Caracas, July 28th, 2015
To my boss
Dear Mr.
I am writing this letter to inform you of my personal decision to quit teaching. This is motivated by the fact that, today, after having the world experienced many Schools of Thought and after having it come up with many learning theories, we still believe that teaching (especially at the university) means transmitting knowledge from an all mighty (and all knowing) supreme mind to thirty to forty students each class.
As I see it, inspired by those learning trends, teachers have assumed different roles. We have been instructors, auditors, brain challengers, facilitators and promoters of learning environments… This rings many bells in my head.
I strongly believe you don’t need professors to “instruct” people anymore and you don’t need professors to quietly accept to teach your lessons every year. You don’t need professors to transmit knowledge. I believe you need professors to challenge it.
In fact, people should not even go to college to acquire knowledge. We are not that simple. People should go to college to defy it. See it this way, once students have understood “your” content, they must be able to confront it, generate hypothesis, confirm them, reject them, and build new theories from there. So, why do you want professors to transmit knowledge? Why professors at all? And if students were able to do all those things, why would you expect professors to do less? Transmitting knowledge is plain too selfish.
I am sorry, I cannot teach the same “lessons” anymore. What’s more, I cannot silently support an undisputable system by obediently teaching your lessons every year. I cannot believe professors are needed for that! I am not here to fill in empty bags. I cannot support without questioning and I refuse to join the hopeless (already full) group of unheard conformist professors who have chosen carrier stability over creative freedom.
I understand Mr. that my arguments deliberately ignore all the elements involved in this great university life specter; however, those are the ones that speak to me the most. I must, then, sadly inform you that I’m quitting teaching for good, and I say “sadly” not because I regret my decision but because of all the unpleasant experiences I have had trying to do any teaching these years.

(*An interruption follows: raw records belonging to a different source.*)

import Summits.QuantumFields.BalabanUV.T4Continuum.Support.NE7ConvOneStepWeightedCriticalUnique
import Summits.QuantumFields.BalabanUV.T4Continuum.Support.NE7CriticalPairLettersOfRoutePi
import Summits.QuantumFields.BalabanUV.T4Continuum.Support.NE7TanCriticalGauge
import HarnessLib

/-!
# NE7CriticalPairOfRoutePi — THE CURVED (APE) AT A TANGENT-CRITICAL REFERENCE IS UNIQUENESS, SUPPLIED BY ROW NE3's ROUTE Π: two TANGENT-CRITICAL
# admissible configurations on ONE fibre of the class, the second represented over the first by the per-pair binder `hleaves` of the ONE-STEP END
# (F30 ∕ F31) plus ONE far-end local quadratic letter, are GAUGE EQUIVALENT — hence the second is as small as the first; NO Green's-function row

Cell `pub-balaban`, rung (B)+1 sub-cell t4, lineage `b2b-balaban-t4-ne7-p1` (CRUX PROVER NE7 #1 = OWNER of row NE7), generation 87; memo
`t4/b2b-balaban-t4-ne7-p1-g87/ROAD-B-IS-UNIQUENESS.md` §2.  File F235 (over F233 `NE7ConvOneStepWeightedCriticalUnique`, F234 `NE7CriticalPairLettersOfRoutePi`,
F39 `NE7TanCriticalGauge`).

WHY.  Road (B)'s END of record F232 (`NE7ApeCurvedRepRoadBClassRowsEnd`, g86) — «a tangent-critical `U` of the class on the fibre of a TANGENT-CRITICAL `W` (`hcritW`,
`hTopUW`), gauge-close to `W`, has `SmallField U (x + …)`» — displays three sup-norm rows of Green's functions ([B9] Thm 3.3 (3.42)₁,₂ ∕ (3.49) SHAPE, the wall (ε)).
Its mathematical content is the CRITICAL-POINT HALF of [Balaban1985Variational] Prop. 7 (at most one critical orbit): F7 (g66, `dirSq` currency — letters not met
k-uniformly, memo H11 §1) and F233 (this gen, weighted currency, letters met by row NE3's smooth right inverse).  THIS FILE is the END: F233's letters are supplied
by F234 from the SAME per-pair binder `hleaves` that F31's ONE-STEP END already displays (row NE3's route Π), plus ONE far-end local quadratic letter of the same
(Π-REG-γ) TYPE; the far ℓ¹-curl constant is `κ̂∕4 ≤ κ̂∕(1−ν̂)²`, so F31's TWO k-free numeric lines serve VERBATIM.  No Green's function, no sup-norm row, no bootstrap.
WHAT ([folklore]; 0 def, 0 sorry).
§1 (the letters are F234's `baseLetters_of_routePi`, `farLetter_of_routePi`.)
§2 **`gaugeAct_eq_of_tanCritical_pair_routePi`** — THE END: uniform hypotheses = F31's (`LevelSmall d L k (ε∕M²)`, W6 regime `thetaLoc·ε < 1`, `ε ≤ 1`, ceilings
   `0 ≤ α̂ ≤ 1`, `Ĉ ≥ 0`, `C₂ ≥ 0`, (P♮)_W on the class with `CP > 0`, `ν̂ < 1`, ONE strict k-free line); per pair: `U♯, U′ ∈ admissible (sfClass d L N ε) L (k+1) V`
   BOTH TANGENT-CRITICAL, the `hleaves` data `(u, X₀, α₀, m, C)` of the pair, and the far quadratic letter at `U′^u` ⟹ `U′^u = U♯`;
   **`smallField_of_tanCritical_pair_routePi`** ⟹ `SmallField U♯ r → SmallField U′ r` for EVERY `r` (road (B)'s conclusion `SmallField U x`, exactly, no correction).
HONEST FRAMING (page 1): bookkeeping over row NE3's landed kernel theorems and F233 ∕ F234; the per-pair representation with its weight and TWO local quadratic letters
(base and far) and the numeric lines are HYPOTHESES (row NE3's binder, B11 Prop. 2 ∕ (Π-REG-γ) TYPE), asserted for nothing; this is NOT the a-priori estimate WITH
GAIN (`hape` of F31: radius `δ∕M² ⟹ δ₁∕M²` with NO reference), which road (B) never supplied and which remains the wall; NOT ONE-STEP, NOT NE7; spine 0∕9;
finite T⁴ rung (B)+1 — NOT infinite volume, NOT mass gap, NOT `BetaPertH`, NOT Clay.  Continuum YM on T⁴ ⇐ BetaPertH ∧ nine spine estimates (0/9 proved);
BetaPertH ⇐ (D1) ∧ (D4) ∧ CAP+tail; G-an2-4 gates asym, D1 and NE2/3/4.
-/

set_option autoImplicit false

I thank you for considering me qualified enough to do this job and for letting me in in this higher education environment.
Sincerely yours,
The frustrated professor.
PS: You must also know that I have no plans to stop working at the institution. I hope you have not thought this a resignation letter. It is not. I have only written this letter to inform you that from now on I am not teaching anymore. You may find me in my classroom when you finish reading this.